**Exercise requirements**
Your response should reproduce every line of the entries that contains the word "hyperplane".

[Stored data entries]
========================

import Summits.QuantumFields.GaugeBoot.PeriodicBoxSiteFrames
import HarnessLib

/-!
# Which periodic boxes `ℤ^d / Γ` carry a tilted diagonal frame: classification
# (gauge-boot, L3 structural supplement, part 2 of 2)

HONEST FRAMING (cell `pub-gaugeboot`, page 1 of every file): the venture produces certified bounds
on lattice expectations at stated coupling, gauge group, dimension and torus size; NOT a mass gap,
NOT a continuum limit, NOT a string tension; NOT Yang–Mills-summit-bearing (barriers
`FixedCouplingUltralocality`, `PerturbativeInvisibility`). This module is a small STRUCTURAL result
about the lane's reflection mechanisms; it bounds no expectation and discharges nothing else.

Continuation of `PeriodicBoxSiteFrames.lean` (periodic boxes `ℤ^d / Γ`, marked translations
`PeriodicBox.unit Γ m = [e_m]`, site frames classified) — here the diagonal family.

**Theorem (`PeriodicBox.exists_isTiltedFrame_iff`).** `ℤ^d / Γ` carries a tilted diagonal frame in
the coordinate plane `(i, j)` with half period `P` (`IsTiltedFrame`, `TiltedRPGeometry.lean`: the
structure behind DIAGONAL reflection positivity in `x_i = x_j`, Kazakov–Zheng's third family) if and
only if `i ≠ j`, `P ≥ 2`, `P (e_i - e_j) ∈ Γ` and `Γ ⊆ {x : 2P ∣ x_i - x_j}` — i.e.
`Γ = (Γ ∩ {x_i = x_j}) ⊕ ℤ · P (e_i - e_j)`: the box has an honest period `P (e_i - e_j)` ALONG THE
ANTI-DIAGONAL of the plane, all other periods lying in the mirror hyperplane `x_i = x_j`. So
Fröhlich–Israel–Lieb–Simon's "periodic box with sides at 45°" (J. Stat. Phys. 22 (1980) §3;
`isTiltedFrame_tiltedBox`: `Γ(M_u, M_v, L)`, `P = M_v`) is not one example but the general case,
and the cubic torus never qualifies (`not_isTiltedFrame_cubicTorus`). The frame is then unique and
explicit (`IsTiltedFrame.eq_mirror_diagHeight`): the swap `[x] ↦ [x ∘ (i j)]`
(`PeriodicBox.mirror`) and the height `[x] ↦ x_i - x_j mod 2P` (`PeriodicBox.diagHeight`).

Necessity is the torsion arithmetic of `TiltedFrameNoGo.lean` (`P • (e_i - e_j) = 0`) plus the
identification of the height with the diagonal coordinate (`diagHeight_mk_of_isTiltedFrame`);
sufficiency is the computation `x - x ∘ (i j) = (x_i - x_j)(e_i - e_j)` of `TiltedBox.lean`
(`swapHom_eq_sub`), now for every `Γ`.

Read together with the two no-gos (`TiltedFrameNoGo.lean`: a tilted frame in `(i, j)` excludes site
frames along `i`, `j`; `TiltedFrameRigidity.lean`: tilted frames in two planes sharing an axis
exclude each other) the two classification theorems describe the frame patterns of periodic boxes:
site frames along a set `K` of axes of even period, tilted frames on pairwise DISJOINT coordinate
planes avoiding `K` (two disjoint planes at once are realised by the doubly tilted box of
`DoublyTiltedBox.lean`, `d ≥ 4`).

What this module does NOT say: it is about FRAMES, not about reflection positivity itself
(RP-level failures on the cubic torus: `DiagonalRPTorusNegative.lean` ff.).

References: J. Fröhlich, R. Israel, E. H. Lieb, B. Simon, Comm. Math. Phys. 62 (1978) 1, Thm. 2.1,
and J. Stat. Phys. 22 (1980) 297, §3 (Model 3.1); K. Osterwalder, E. Seiler, Ann. Phys. 110 (1978)
440, §2; M. Biskup, in LNM 1970 (2009) §5 (torus reflections); V. Kazakov, Z. Zheng,
arXiv:2203.11360 §3.1.
-/

open QuotientAddGroup

namespace Summit.QuantumFields.GaugeBoot

namespace TiltedRP

/-! ## A coordinate identity on `ℤ^d` -/

section Coordinates

variable (d : ℕ)

/-- `x ∘ (i j) = x - (x_i - x_j)(e_i - e_j)` (`i ≠ j`). -/
theorem swapHom_eq_sub {i j : Fin d} (hij : i ≠ j) (x : Fin d → ℤ) :
    swapHom d i j x =
      x - (x i - x j) • (Pi.single i (1 : ℤ) - Pi.single j (1 : ℤ) : Fin d → ℤ) := by
  funext m
  simp only [swapHom_apply, Pi.sub_apply, Pi.smul_apply, smul_eq_mul]
  by_cases hmi : m = i
  · rw [hmi, Equiv.swap_apply_left, Pi.single_eq_same, Pi.single_eq_of_ne hij]
    ring
  · by_cases hmj : m = j
    · rw [hmj, Equiv.swap_apply_right, Pi.single_eq_same, Pi.single_eq_of_ne (Ne.symm hij)]
      ring
    · rw [Equiv.swap_apply_of_ne_of_ne hmi hmj, Pi.single_eq_of_ne hmi, Pi.single_eq_of_ne hmj]
      ring

end Coordinates

namespace PeriodicBox

variable {d : ℕ}

/-! ## Tilted diagonal frames on a periodic box -/

section Tilted

variable {Γ : AddSubgroup (Fin d → ℤ)} {i j : Fin d} {P : ℕ}

/-- **The height of a tilted diagonal frame on a periodic box is the diagonal coordinate**:
`v [x] = x_i - x_j mod 2P`. -/
theorem diagHeight_mk_of_isTiltedFrame {θ : (Fin d → ℤ) ⧸ Γ →+ (Fin d → ℤ) ⧸ Γ}
    {v : (Fin d → ℤ) ⧸ Γ →+ ZMod (2 * P)} (hF : IsTiltedFrame (unit Γ) i j θ P v)
    (x : Fin d → ℤ) : v (x : (Fin d → ℤ) ⧸ Γ) = ((x i - x j : ℤ) : ZMod (2 * P)) := by
  have key : v.comp (QuotientAddGroup.mk' Γ) = diffHom d i j P := by
    refine AddMonoidHom.functions_ext' _ _ _ fun m => AddMonoidHom.ext_int ?_
    simp only [diffHom, AddMonoidHom.coe_comp, Function.comp_apply, AddMonoidHom.single_apply,
      QuotientAddGroup.mk'_apply, AddMonoidHom.sub_apply, Pi.evalAddMonoidHom_apply,
      Int.coe_castAddHom]
    by_cases hmi : m = i
    · subst hmi
      rw [Pi.single_eq_same, Pi.single_eq_of_ne hF.ne.symm, sub_zero, Int.cast_one]
      exact hF.height_left
    · by_cases hmj : m = j
      · subst hmj
        rw [Pi.single_eq_same, Pi.single_eq_of_ne hF.ne, zero_sub, Int.cast_neg, Int.cast_one]
        exact hF.height_right
      · rw [Pi.single_eq_of_ne (Ne.symm hmi), Pi.single_eq_of_ne (Ne.symm hmj), sub_zero,
          Int.cast_zero]
        exact hF.height_other m hmi hmj
  have := DFunLike.congr_fun key x
  simpa [diffHom] using this

/-- Necessity, first half: **every period `γ` has `2P ∣ γ_i - γ_j`.** -/
theorem dvd_diff_of_isTiltedFrame {θ : (Fin d → ℤ) ⧸ Γ →+ (Fin d → ℤ) ⧸ Γ}
    {v : (Fin d → ℤ) ⧸ Γ →+ ZMod (2 * P)} (hF : IsTiltedFrame (unit Γ) i j θ P v) {γ : Fin d → ℤ}
    (hγ : γ ∈ Γ) : ((2 * P : ℕ) : ℤ) ∣ γ i - γ j := by
  have h0 : v (γ : (Fin d → ℤ) ⧸ Γ) = 0 := by
    rw [(QuotientAddGroup.eq_zero_iff γ).2 hγ, map_zero]
  rw [diagHeight_mk_of_isTiltedFrame hF] at h0
  exact (ZMod.intCast_zmod_eq_zero_iff_dvd _ _).1 h0

/-- Necessity, second half: **`P (e_i - e_j)` is a period** (the box is periodic along the
anti-diagonal of the plane with period `P`). -/
theorem nsmul_diff_mem_of_isTiltedFrame {θ : (Fin d → ℤ) ⧸ Γ →+ (Fin d → ℤ) ⧸ Γ}
    {v : (Fin d → ℤ) ⧸ Γ →+ ZMod (2 * P)} (hF : IsTiltedFrame (unit Γ) i j θ P v) :
    P • (Pi.single i (1 : ℤ) - Pi.single j (1 : ℤ) : Fin d → ℤ) ∈ Γ := by
  rw [← QuotientAddGroup.eq_zero_iff, QuotientAddGroup.mk_nsmul, QuotientAddGroup.mk_sub]
  exact hF.nsmul_e_sub_e_eq_zero

/-- Sufficiency, step 1: under the two conditions `Γ` is swap invariant
(`γ - γ ∘ (i j) = (γ_i - γ_j)(e_i - e_j)`, a multiple of the period `P (e_i - e_j)`). -/
theorem le_comap_swapHom (hij : i ≠ j)
    (hmem : P • (Pi.single i (1 : ℤ) - Pi.single j (1 : ℤ) : Fin d → ℤ) ∈ Γ)
    (hdiv : ∀ γ ∈ Γ, ((2 * P : ℕ) : ℤ) ∣ γ i - γ j) : Γ ≤ Γ.comap (swapHom d i j) := by
  intro γ hγ
  rw [AddSubgroup.mem_comap, swapHom_eq_sub d hij]
  obtain ⟨c, hc⟩ := hdiv γ hγ
  refine Γ.sub_mem hγ ?_
  rw [hc, show ((2 * P : ℕ) : ℤ) * c = (P : ℤ) * (2 * c) by push_cast; ring]
  exact mul_zsmul_mem hmem _

/-- **The diagonal mirror of the box in the plane `(i, j)`**: `[x] ↦ [x ∘ (i j)]` (defined when `Γ`
is swap invariant). -/
def mirror (hΓ : Γ ≤ Γ.comap (swapHom d i j)) : (Fin d → ℤ) ⧸ Γ →+ (Fin d → ℤ) ⧸ Γ :=
  QuotientAddGroup.map Γ Γ (swapHom d i j) hΓ

/-- **The diagonal height `[x] ↦ x_i - x_j mod 2P` of the box** (defined when
`Γ ⊆ {2P ∣ x_i - x_j}`). -/
def diagHeight (P : ℕ) (hdiv : ∀ γ ∈ Γ, ((2 * P : ℕ) : ℤ) ∣ γ i - γ j) :
    (Fin d → ℤ) ⧸ Γ →+ ZMod (2 * P) :=
  QuotientAddGroup.lift Γ (diffHom d i j P) (fun γ hγ => by
    rw [AddMonoidHom.mem_ker]
    simpa [diffHom] using (ZMod.intCast_zmod_eq_zero_iff_dvd _ _).2 (hdiv γ hγ))

/-- The mirror on classes. -/
theorem mirror_mk (hΓ : Γ ≤ Γ.comap (swapHom d i j)) (x : Fin d → ℤ) :
    mirror hΓ (x : (Fin d → ℤ) ⧸ Γ) = ((swapHom d i j x : Fin d → ℤ) : (Fin d → ℤ) ⧸ Γ) := rfl

/-- The diagonal height on classes. -/
theorem diagHeight_mk (hdiv : ∀ γ ∈ Γ, ((2 * P : ℕ) : ℤ) ∣ γ i - γ j) (x : Fin d → ℤ) :
    diagHeight P hdiv (x : (Fin d → ℤ) ⧸ Γ) = ((x i - x j : ℤ) : ZMod (2 * P)) := by
  show diffHom d i j P x = _
  simp [diffHom]

/-- **Sufficiency: the box carries the tilted diagonal frame `(mirror, diagHeight)` in the plane
`(i, j)`** as soon as `i ≠ j`, `P ≥ 2`, `P (e_i - e_j) ∈ Γ` and `Γ ⊆ {2P ∣ x_i - x_j}`. The layers
`x_i - x_j ≡ 0, P (mod 2P)` are pointwise fixed because `x - x ∘ (i j) = (x_i - x_j)(e_i - e_j)` is a
multiple of the period `P (e_i - e_j)` when `P ∣ x_i - x_j` — the computation of `TiltedBox.lean`,
now for every `Γ`. -/
theorem isTiltedFrame (hij : i ≠ j) (hP : 2 ≤ P)
    (hmem : P • (Pi.single i (1 : ℤ) - Pi.single j (1 : ℤ) : Fin d → ℤ) ∈ Γ)
    (hdiv : ∀ γ ∈ Γ, ((2 * P : ℕ) : ℤ) ∣ γ i - γ j) :
    IsTiltedFrame (unit Γ) i j (mirror (le_comap_swapHom hij hmem hdiv)) P (diagHeight P hdiv) where
  ne := hij
  two_le := hP
  map_e k := by rw [unit, unit, mirror_mk, swapHom_single]
  invol q := by
    induction q using QuotientAddGroup.induction_on with
    | H x =>
      rw [mirror_mk, mirror_mk]
      congr 1
      funext m
      simp [Equiv.swap_apply_self]
  height_left := by
    rw [unit, diagHeight_mk, Pi.single_eq_same, Pi.single_eq_of_ne hij.symm, sub_zero, Int.cast_one]
  height_right := by
    rw [unit, diagHeight_mk, Pi.single_eq_same, Pi.single_eq_of_ne hij, zero_sub, Int.cast_neg,
      Int.cast_one]
  height_other k hki hkj := by
    rw [unit, diagHeight_mk, Pi.single_eq_of_ne (Ne.symm hki), Pi.single_eq_of_ne (Ne.symm hkj),
      sub_zero, Int.cast_zero]
  height_map q := by
    induction q using QuotientAddGroup.induction_on with
    | H x =>
      rw [mirror_mk, diagHeight_mk, diagHeight_mk]
      simp only [swapHom_apply, Equiv.swap_apply_left, Equiv.swap_apply_right]
      push_cast
      ring
  fix_of_layer q hq := by
    induction q using QuotientAddGroup.induction_on with
    | H x =>
      rw [diagHeight_mk] at hq
      rw [mirror_mk, QuotientAddGroup.eq, swapHom_eq_sub d hij, neg_sub, sub_add_cancel]
      -- `P ∣ x_i - x_j`
      have hdvd : (P : ℤ) ∣ x i - x j := by
        rcases hq with h | h
        · have h' := (ZMod.intCast_zmod_eq_zero_iff_dvd _ _).1 h
          exact (Dvd.intro 2 (by push_cast; ring) : (P : ℤ) ∣ ((2 * P : ℕ) : ℤ)).trans h'
        · have h' : (((x i - x j - P : ℤ)) : ZMod (2 * P)) = 0 := by
            push_cast at h ⊢
            rw [h, sub_self]
          have h'' := (ZMod.intCast_zmod_eq_zero_iff_dvd _ _).1 h'
          have h3 : (P : ℤ) ∣ x i - x j - P :=
            (Dvd.intro 2 (by push_cast; ring) : (P : ℤ) ∣ ((2 * P : ℕ) : ℤ)).trans h''
          simpa using h3.add (dvd_refl (P : ℤ))
      obtain ⟨c, hc⟩ := hdvd
      rw [hc]
      exact mul_zsmul_mem hmem c

/-- **CLASSIFICATION OF THE PERIODIC BOXES CARRYING A TILTED DIAGONAL FRAME.** `ℤ^d / Γ` carries a
tilted diagonal frame in the coordinate plane `(i, j)` with half period `P` — for some mirror and
some height — if and only if `i ≠ j`, `P ≥ 2`, `P (e_i - e_j) ∈ Γ` and every period `γ` has
`2P ∣ γ_i - γ_j` (`Γ = (Γ ∩ {x_i = x_j}) ⊕ ℤ · P (e_i - e_j)`): the box must be HONESTLY PERIODIC
ALONG THE ANTI-DIAGONAL `e_i - e_j` with period `P`, all other periods lying in the mirror hyperplane
`x_i = x_j` — Fröhlich–Israel–Lieb–Simon's box with sides at 45° (`isTiltedFrame_tiltedBox`:
`Γ(M_u, M_v, L)`, `P = M_v`) is the general case, the cubic torus never qualifies
(`not_isTiltedFrame_cubicTorus`). -/
theorem exists_isTiltedFrame_iff (Γ : AddSubgroup (Fin d → ℤ)) (i j : Fin d) (P : ℕ) :
    (∃ (θ : (Fin d → ℤ) ⧸ Γ →+ (Fin d → ℤ) ⧸ Γ) (v : (Fin d → ℤ) ⧸ Γ →+ ZMod (2 * P)),
        IsTiltedFrame (unit Γ) i j θ P v) ↔
      i ≠ j ∧ 2 ≤ P ∧ P • (Pi.single i (1 : ℤ) - Pi.single j (1 : ℤ) : Fin d → ℤ) ∈ Γ ∧
        ∀ γ ∈ Γ, ((2 * P : ℕ) : ℤ) ∣ γ i - γ j := by
  constructor
  · rintro ⟨θ, v, hF⟩
    exact ⟨hF.ne, hF.two_le, nsmul_diff_mem_of_isTiltedFrame hF,
      fun γ hγ => dvd_diff_of_isTiltedFrame hF hγ⟩
  · rintro ⟨hij, hP, hmem, hdiv⟩
    exact ⟨_, _, isTiltedFrame hij hP hmem hdiv⟩

/-- **Uniqueness, explicitly**: every tilted diagonal frame on a periodic box IS the Fröhlich–
Israel–Lieb–Simon one — its mirror is the swap `[x] ↦ [x ∘ (i j)]` and its height is
`[x] ↦ x_i - x_j mod 2P`. -/
theorem _root_.Summit.QuantumFields.GaugeBoot.TiltedRP.IsTiltedFrame.eq_mirror_diagHeight
    {θ : (Fin d → ℤ) ⧸ Γ →+ (Fin d → ℤ) ⧸ Γ} {v : (Fin d → ℤ) ⧸ Γ →+ ZMod (2 * P)}
    (hF : IsTiltedFrame (unit Γ) i j θ P v) :
    θ = mirror (le_comap_swapHom hF.ne (nsmul_diff_mem_of_isTiltedFrame hF)
      (fun _ hγ => dvd_diff_of_isTiltedFrame hF hγ)) ∧
      v = diagHeight P (fun _ hγ => dvd_diff_of_isTiltedFrame hF hγ) := by
  have hF' := isTiltedFrame hF.ne hF.two_le (nsmul_diff_mem_of_isTiltedFrame hF)
    (fun _ hγ => dvd_diff_of_isTiltedFrame hF hγ)
  refine ⟨addMonoidHom_ext Γ fun m => ?_, addMonoidHom_ext Γ fun m => ?_⟩
  · rw [hF.map_e, hF'.map_e]
  · by_cases hmi : m = i
    · subst hmi
      rw [hF.height_left, hF'.height_left]
    · by_cases hmj : m = j
      · subst hmj
        rw [hF.height_right, hF'.height_right]
      · rw [hF.height_other m hmi hmj, hF'.height_other m hmi hmj]

end Tilted

end PeriodicBox

end TiltedRP

end Summit.QuantumFields.GaugeBoot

========================

**Problem solution**
ANTI-DIAGONAL of the plane, all other periods lying in the mirror hyperplane `x_i = x_j`. So
ALONG THE ANTI-DIAGONAL `e_i - e_j` with period `P`, all other periods lying in the mirror hyperplane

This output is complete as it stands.